Fig. 1 Five-stage Pipelined CPU implementation diagram for R, D, CB and B type instructions

# I. <u>FIVE STAGE PIPELINED IMPLEMENTATION OF R, D, CB AND B TYPE</u> INSTRUCTION FORMAT FOR 64 BIT CPU—UNDERSTANDING CONTROL HAZARD

In this part, we are adding both "CBZ" and "B" instructions to the data path along with the previous set of instructions covered in previous labs based on the five-stage pipelined CPU shown in Fig. 1. As both the instructions change the ordering of instructions by changing the content of Program Counter (PC), we need to be careful about the control hazards introduced by these instructions.

<u>CB format CBZ instruction format:</u> (Note the opcode used as per define.v= 8'b00000111) Meaning: meaning: [Rt] == 0, then branch to the target location with respect to program counter value. Compare the content of register Rt with zero in the ALU stage and if they are same (ALU zero flag=1), PC



is updated to a new location whose address is "PC+ sign-extended(Address)", called as branch target address. Note that PC is the instruction's PC. Also note that CBZ uses PC relative addressing. The bit assignments to different fields of CB-format are shown below.

| opcode | Address | Rt    |
|--------|---------|-------|
| 31     | 24 23   | 5 4 0 |

#### Example:

1. CBZ X5, #3 (meaning: [X5] == 0, then branch to the location PC + (3). Here '3' is an immediate value. Note that here we are not multiplying the immediate address by 4 as the instruction memory is not byte addressing. The machine format is 07000065<sub>H</sub> (given below is binary format).

| 00000111 | 000000000000000011 | 00101 |
|----------|--------------------|-------|
| 31       | 24 23              | 5 4 0 |

Do note that the comparison of the value (X5 == 0) is done in the EXE cycle and the PC counter is also updated in the same EXE cycle as per Fig. 1. This indicates that there will be a penalty of two cycles after each CBZ for the CBZ to take a decision. Hence to go for a conservative way to remove control hazard, we need to insert two NOPs after every CBZ instruction to remove the control hazard.

<u>B format instruction format:</u> (Note the opcode used as per define.v= 6'b001000)

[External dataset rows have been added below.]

import Summits.BirchSwinnertonDyer.BirchSwinnertonDyer.Theorems.ByReductionTypeAtTwoSupersingularFlatBlindCardHondaPT
import Summits.BirchSwinnertonDyer.BirchSwinnertonDyer.Theorems.SchneiderFreeAdditiveX3PoitouTateReciprocitySumHolds
import HarnessLib

/-!
# Route `ByReductionTypeAtTwo` (rung K4), crux `SupersingularRankZeroAtTwo` (item stmt-BirchSwinnertonDyer-19097), line
# `odd_blind_package` (registry v2.11), slot 5 CDC_H `OddBlindPackage.FlatBlindControlCardHondaAtTwo`:
# **CDC_H UNCONDITIONALLY — the print binder hPT IS A TREE THEOREM** (cell `bsd-2adic`, LEAD ss-1 GEN 23)

HONEST FRAMING: THEOREMS ONLY (no definition, no named fact, no `sorry`, no instance); a helper
(`--supports stmt-BirchSwinnertonDyer-19097`).

The registry v2.11 of the line feeds slot 5 by `OddBlindLocal.flatBlindControlCardHondaAtTwo_of_PT hPub.2.2.2` (★★★ p820366), where
`hPT = Literature.NumberTheory.GaloisCohomology.poitouTate_selmerStructure_duality_real ℚ` (Poitou–Tate duality for finite Selmer
structures over `ℚ`, five-conjunct form `IsPerfect ∧ SumLocalTermEqZero ∧ UnramifiedOrthogonal ∧ SelmerComplement ∧ InjectiveAtRealPlaces`;
Milne *ADT* I Ex. 1.6 (c), Cor. 2.3, Thm. 2.6, Thm. 4.10 (b); Howard 2004 Thm. 2.1.11) was carried as the last conjunct of
`PublishedInputsAtTwo` and described as «a cited Literature `Prop`, NOT proved in the tree».  THAT DESCRIPTION IS OUT OF DATE: since
2026-08-28 the fact is a THEOREM OF THE TREE for every number field —
`SchneiderFreeAdditiveX3.PoitouTateReduction.poitouTate_selmerStructure_duality_real_holds (K)` (cell `bsd-schneider`, door-c4 g18,
p626891, module `Theorems.SchneiderFreeAdditiveX3PoitouTateReciprocitySumHolds`; also recorded for `K = ℚ` as item 19417
`InputsPoitouTateSelmer.inertBadSignedBranches_poitouTateRealRat_proof`).  Feeding it BY NAME:

* `poitouTateReal_rat` — `poitouTate_selmerStructure_duality_real ℚ`, the `K = ℚ` instance (the exact type of the binder `hPT`);
* `HTC7globPT_natCard_kummerRelaxed_eq_holds` — (P1) ★★ p819324 (t42 GEN 42) WITHOUT its binder `hPT`;
* `hglob_holds` — the position-count binder `hglob` of ★★ p816472 WITHOUT `hPT` (= `hglob_of_PT poitouTateReal_rat`);
* ★★★ `flatBlindControlCardHondaAtTwo_holds : ‹body of OddBlindPackage.FlatBlindControlCardHondaAtTwo, VERBATIM›` — **slot 5 CDC_H of
  the line is an UNCONDITIONAL theorem of the tree** (= `flatBlindControlCardHondaAtTwo_of_PT poitouTateReal_rat`).

Consequences for the line (bookkeeping for the successor registry, NOT done here): the conjunct hPT of `PublishedInputsAtTwo` is
dischargeable (`PublishedInputsAtTwo` can shrink back to its v2.10.1 body), and the algebraic blind law K67-A
(`flatBlindRegulatorCharacteristicHondaAtTwo_of hEC hNF hCD`) now holds modulo NF♭ (slot 4) ALONE (EC ★ p797558, CD this file).
Nothing is booked; 19097 stays OPEN on its research stubs; BSD is proved for no curve by any of this.  bears_on: K4 (19097).

References: [MilneADT2006] I Ex. 1.6 (c), Thm. 2.8, Thm. 4.10; [Howard2004HeegnerKolyvagin] Thm. 2.1.11; [GreenbergLNM1716] §3–§4;
[Sprung2012] Def. 7.9/7.11, Thm. 2.2.
-/

set_option autoImplicit false
set_option linter.dupNamespace false

noncomputable section

open scoped Classical NumberField AddSubgroup ContRepresentation

namespace Summit.BirchSwinnertonDyer.BirchSwinnertonDyer.Theorems

namespace OddBlindLocal

open NumberField IsDedekindDomain Field WeierstrassCurve Literature.NumberTheory.EllipticCurves
  Literature.NumberTheory.EllipticCurves.IwasawaDual Literature.NumberTheory.GaloisRepresentations
  Literature.NumberTheory.GaloisCohomology ZpExtension Literature.NumberTheory.EllipticCurves.Kobayashi2003
  Literature.NumberTheory.EllipticCurves.Sprung2017 Literature.NumberTheory.EllipticCurves.Sprung2012
  Literature.NumberTheory.EllipticCurves.Rank1Residual Summit.BirchSwinnertonDyer.Rank1Residual.Additive
open Literature.NumberTheory.GaloisRepresentations.DiscreteGaloisModule (SelmerStructure)
open Summit.BirchSwinnertonDyer.Rank1Residual.X11b Summit.BirchSwinnertonDyer.Rank1Residual.X11b.KummerPT

/-- **hPT over `ℚ` IS A THEOREM**: Poitou–Tate duality for finite Selmer structures over `ℚ` with the real-place clause
(`poitouTate_selmerStructure_duality_real ℚ`, the exact type of the line's binder `hPT`), the `K = ℚ` instance of the tree theorem
`SchneiderFreeAdditiveX3.PoitouTateReduction.poitouTate_selmerStructure_duality_real_holds` (p626891).
[cite: MilneADT2006, Ch. I, Example 1.6 (c) (p. 19) and Thm. 4.10 (b) (p. 57)] [cite: Howard2004HeegnerKolyvagin, Thm. 2.1.11 (arXiv:1202.6340 p. 6)] -/
theorem poitouTateReal_rat : Literature.NumberTheory.GaloisCohomology.poitouTate_selmerStructure_duality_real ℚ :=
  SchneiderFreeAdditiveX3.PoitouTateReduction.poitouTate_selmerStructure_duality_real_holds ℚ

/-- **(P1) UNCONDITIONALLY** — the Poitou–Tate count «relaxed-vs-strict at `v ∣ p`» of ★★ p819324
(`HTC7globPT_natCard_kummerRelaxed_eq`, t42 GEN 42), its print binder `hPT` discharged by `poitouTateReal_rat`: for `E/ℚ`, a prime `p`,
the place `v ∣ p` with `E(ℚ_v)[p] = 0` (and the unused global binder `E(ℚ)[p] = 0` kept verbatim) and every `J ≥ 1`,
`#H¹_{𝓚^{v}}(ℚ, E[p^J]) = p^J · #H¹_{𝓚_{v}}(ℚ, E[p^J])`.
[cite: MilneADT2006, I Thm. 2.8, Thm. 4.10] [cite: GreenbergLNM1716, §4 pp. 122–124] -/
theorem HTC7globPT_natCard_kummerRelaxed_eq_holds :
    ∀ (E : WeierstrassCurve ℚ) [E.IsElliptic] (p : ℕ) [Fact p.Prime]
      (v : HeightOneSpectrum (𝓞 ℚ)), ((p : ℕ) : 𝓞 ℚ) ∈ v.asIdeal →
      (∀ P : (E.baseChange (v.adicCompletion ℚ)).toAffine.Point, p • P = 0 → P = 0) →
      (∀ P : E.toAffine.Point, p • P = 0 → P = 0) →
      ∀ J : ℕ, 1 ≤ J →
        Nat.card (SelmerStructure.selmerGroup (ρ := E.torsionGaloisModule ((p ^ J : ℕ) : ℤ))
            (KummerPT.kummerRelaxed E (p ^ J) {(Sum.inr v : Place ℚ)})) =
          p ^ J * Nat.card (SelmerStructure.selmerGroup (ρ := E.torsionGaloisModule ((p ^ J : ℕ) : ℤ))
            (KummerPT.kummerStrict E (p ^ J) {(Sum.inr v : Place ℚ)})) :=
  HTC7globPT_natCard_kummerRelaxed_eq poitouTateReal_rat

/-- **(hglob) UNCONDITIONALLY**: the generic «position count for a complementary line» (binder `hglob` of ★★ p816472
`position_of_complement_of_lineCount`, VERBATIM), its print binder discharged: `hglob_of_PT poitouTateReal_rat`.
[cite: GreenbergLNM1716, §4 pp. 122–124] [cite: MilneADT2006, I Thm. 4.10] -/
theorem hglob_holds :
    ∀ (E : WeierstrassCurve ℚ) [E.IsElliptic] (p : ℕ) [Fact p.Prime]
      (v : HeightOneSpectrum (𝓞 ℚ)), ((p : ℕ) : 𝓞 ℚ) ∈ v.asIdeal →
      (∀ P : (E.baseChange (v.adicCompletion ℚ)).toAffine.Point, p • P = 0 → P = 0) →
      (∀ P : (E.baseChange ℚ_[p]).toAffine.Point, p • P = 0 → P = 0) →
      (∀ P : E.toAffine.Point, p • P = 0 → P = 0) →
      E.mordellWeilRank = 1 → Finite (AddCommGroup.primaryComponent E.sha p) →
      ∃ J₂ : ℕ, ∀ J : ℕ, J₂ ≤ J →
      ∀ (L : AddSubgroup (galoisCohomology ((E.torsionGaloisModule ((p ^ J : ℕ) : ℤ)).restrictField (v.adicCompletion ℚ)) 1)),
        L ⊓ E.kummerLocalConditionAt ((p ^ J : ℕ) : ℤ) (v.adicCompletion ℚ) = ⊥ →
        L ⊔ E.kummerLocalConditionAt ((p ^ J : ℕ) : ℤ) (v.adicCompletion ℚ) = ⊤ →
      ∀ (𝓛 : SelmerStructure (E.torsionGaloisModule ((p ^ J : ℕ) : ℤ))),
        (∀ w : InfinitePlace ℚ, 𝓛 (Sum.inl w) = E.kummerLocalConditionAt ((p ^ J : ℕ) : ℤ) w.Completion) →
        𝓛 (Sum.inr v) = L →
        (∀ v' : HeightOneSpectrum (𝓞 ℚ), v' ≠ v → 𝓛 (Sum.inr v') = E.kummerLocalConditionAt ((p ^ J : ℕ) : ℤ) (v'.adicCompletion ℚ)) →
      ∀ (lam : (E.baseChange ℚ_[p]).toAffine.Point →+ ℤ_[p]), (∀ X, lam X = 0 ↔ IsOfFinAddOrder X) → Function.Surjective lam →
      ∀ (P₁ : E.toAffine.Point), (∀ P : E.toAffine.Point, ∃ (a : ℤ) (t : E.toAffine.Point), IsOfFinAddOrder t ∧ P = a • P₁ + t) →
        Nat.card 𝓛.selmerGroup =
          Nat.card ↥(E.selmerGroupPInfty p ⊓ selmerLocalKerPrimaryTorsion E ℚ_[p] p) *
            p ^ (lam (Affine.Point.baseChange (W' := E) ℚ ℚ_[p] P₁)).valuation :=
  hglob_of_PT poitouTateReal_rat

/-- ★★★ **CDC_H UNCONDITIONALLY.** The registry statement `OddBlindPackage.FlatBlindControlCardHondaAtTwo` (slot 5 of line
`odd_blind_package`; body VERBATIM as the conclusion) is a THEOREM OF THE TREE: `flatBlindControlCardHondaAtTwo_of_PT poitouTateReal_rat`
(★★★ p820366 with its only displayed hypothesis, the print binder hPT, discharged by the tree theorem p626891).  On the odd-twist half
`w·χ₈(N) = −1`, for the cyclotomic data, Honda–Sprung local data at the place over `2` admitting a legal Honda system, every globally minimal
model `W₂` of `E^{(2)}` of rank `1` with finite `Ш[2^∞]` and every non-torsion `P`: IF the `ψ₂`-anti-invariants `Sel♭(E/ℚ_∞)[γ+1]` are
finite THEN `v₂ #Sel♭(E/ℚ_∞)[γ+1] = v₂ #Ш(W₂)[2^∞] + v₂ Tam(W₂) + 2·(ord₂ log_{Ŵ₂} P − v₂ [W₂(ℚ) : ℤP])`.  A helper toward 19097 (slot 5
closed in the kernel; the crux stays OPEN on its research stubs); BSD is proved for no curve.
[cite: MilneADT2006, I Thm. 4.10] [cite: GreenbergLNM1716, §3 Lemma 3.3 and §4 pp. 122–124] [cite: Sprung2012, Def. 7.9, Def. 7.11, Thm. 2.2] -/
theorem flatBlindControlCardHondaAtTwo_holds :
    ∀ (W : WeierstrassCurve ℚ) [W.IsElliptic] [W.IsGloballyMinimal],
    ¬ W.HasCM → GoodSS W 2 → W.rootNumber * ZMod.χ₈ (W.conductorNorm ℤ : ZMod 8) = -1 →
    ∀ (κ : ZpExtension ℚ 2) (γ : Field.absoluteGaloisGroup ℚ),
      κ.IsCyclotomic → κ.IsTopGenerator γ → IsCyclotomicVariable 2 γ →
    ∀ (v : HeightOneSpectrum (𝓞 ℚ)), (2 : 𝓞 ℚ) ∈ v.asIdeal →
    ∀ (g : Field.absoluteGaloisGroup (v.adicCompletion ℚ)) (c : ℕ → localPoints W (v.adicCompletion ℚ)),
      κ.IsTopGenerator (resGalOfEmb (closureEmb (K := ℚ) (v.adicCompletion ℚ)) g) →
      (∀ n, c n ∈ localLayerPointsOfEmb κ (closureEmb (K := ℚ) (v.adicCompletion ℚ)) W n) →
      (∀ n, 1 ≤ n → localTraceOfEmb κ (closureEmb (K := ℚ) (v.adicCompletion ℚ)) W n (n + 1)
        (c (n + 1)) = W.frobeniusTrace 2 • c n - c (n - 1)) →
      (∀ z₀ : localLayerPointsOfEmb κ (closureEmb (K := ℚ) (v.adicCompletion ℚ)) W 0 →+ ℤ_[2],
        evalOn W (localLayerPointsOfEmb κ (closureEmb (K := ℚ) (v.adicCompletion ℚ)) W 0) z₀ (c 0) = 0 →
          z₀ = 0) →
      (∀ a : ℤ_[2],
        (∃ z₀ : localLayerPointsOfEmb κ (closureEmb (K := ℚ) (v.adicCompletion ℚ)) W 0 →+ ℤ_[2],
          evalOn W (localLayerPointsOfEmb κ (closureEmb (K := ℚ) (v.adicCompletion ℚ)) W 0) z₀ (c 0) = 2 * a) →
        ∃ y : localLayerPointsOfEmb κ (closureEmb (K := ℚ) (v.adicCompletion ℚ)) W 0 →+ ℤ_[2],
          evalOn W (localLayerPointsOfEmb κ (closureEmb (K := ℚ) (v.adicCompletion ℚ)) W 0) y (c 0) = a) →
      (∃ cneg : localPoints W (v.adicCompletion ℚ),
        Summit.BirchSwinnertonDyer.Rank1Residual.F1Sign2.IsHondaSystemAtTwo κ (closureEmb (K := ℚ) (v.adicCompletion ℚ)) W
          (W.frobeniusTrace 2) g cneg c) →
    ∀ (W₂ : WeierstrassCurve ℚ) [W₂.IsElliptic] [W₂.IsGloballyMinimal],
      (∃ C : WeierstrassCurve.VariableChange ℚ, C • W.quadraticTwist 2 = W₂) →
      W₂.mordellWeilRank = 1 → Finite (AddCommGroup.primaryComponent W₂.sha 2) →
    ∀ (ι : ℚ →+* ℚ_[2]) (P : (W₂.baseChange ℚ).toAffine.Point), ¬ IsOfFinAddOrder P →
      Finite (endInvariants (conjSharpFlatSelmerInfty W κ (closureEmb (K := ℚ) (v.adicCompletion ℚ))
        (W.frobeniusTrace 2) g c .flat γ + 1)) →
      (padicValNat 2 (Nat.card (endInvariants (conjSharpFlatSelmerInfty W κ
          (closureEmb (K := ℚ) (v.adicCompletion ℚ)) (W.frobeniusTrace 2) g c .flat γ + 1))) : ℤ) =
        (padicValNat 2 (Nat.card (AddCommGroup.primaryComponent W₂.sha 2)) : ℤ) +
          (padicValNat 2 W₂.tamagawaProduct : ℤ) +
          2 * (Literature.NumberTheory.EllipticCurves.padicLogOrd W₂ 2 ι P -
            (padicValNat 2 (AddSubgroup.zmultiples P).index : ℤ)) :=
  flatBlindControlCardHondaAtTwo_of_PT poitouTateReal_rat

end OddBlindLocal

end Summit.BirchSwinnertonDyer.BirchSwinnertonDyer.Theorems

end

Meaning: meaning: B offset (Unconditional Branch to the target address which is calculated by "PC + sign-extended(Address[25:0])"). Please note that the PC is the instruction's PC. Unconditional branch also uses PC relative addressing mode. The bit assignments to different fields of B-format are shown below.

| opcode |       | Address |   |
|--------|-------|---------|---|
| 31     | 26 25 |         | 0 |

#### Example:

1. B #3 (meaning: branch to the immediate address 3 and the address to be inputted to the program counter is calculated as "PC+(3)". Here '3' is an address. Note that here we are not multiplying the immediate address by 4 as the instruction memory is not byte addressing. The machine format is 20000003<sub>H</sub> (given below is binary format).

| 001000 | 00 0000 0000 0000 0000 0000 0011 |   |
|--------|----------------------------------|---|
| 31     | 26 25                            | 0 |

Do note that the program counter (PC) is the instruction's PC of jump instruction and the targeting address will be updated to program counter in the EXE stage as per Fig. 1. This indicates that there will be a penalty of two cycles after each B for the B to take a decision, which is the same as CBZ. Hence to go for a conservative way to remove the control hazard, we need to insert two NOPs after every B instruction to remove the control hazard.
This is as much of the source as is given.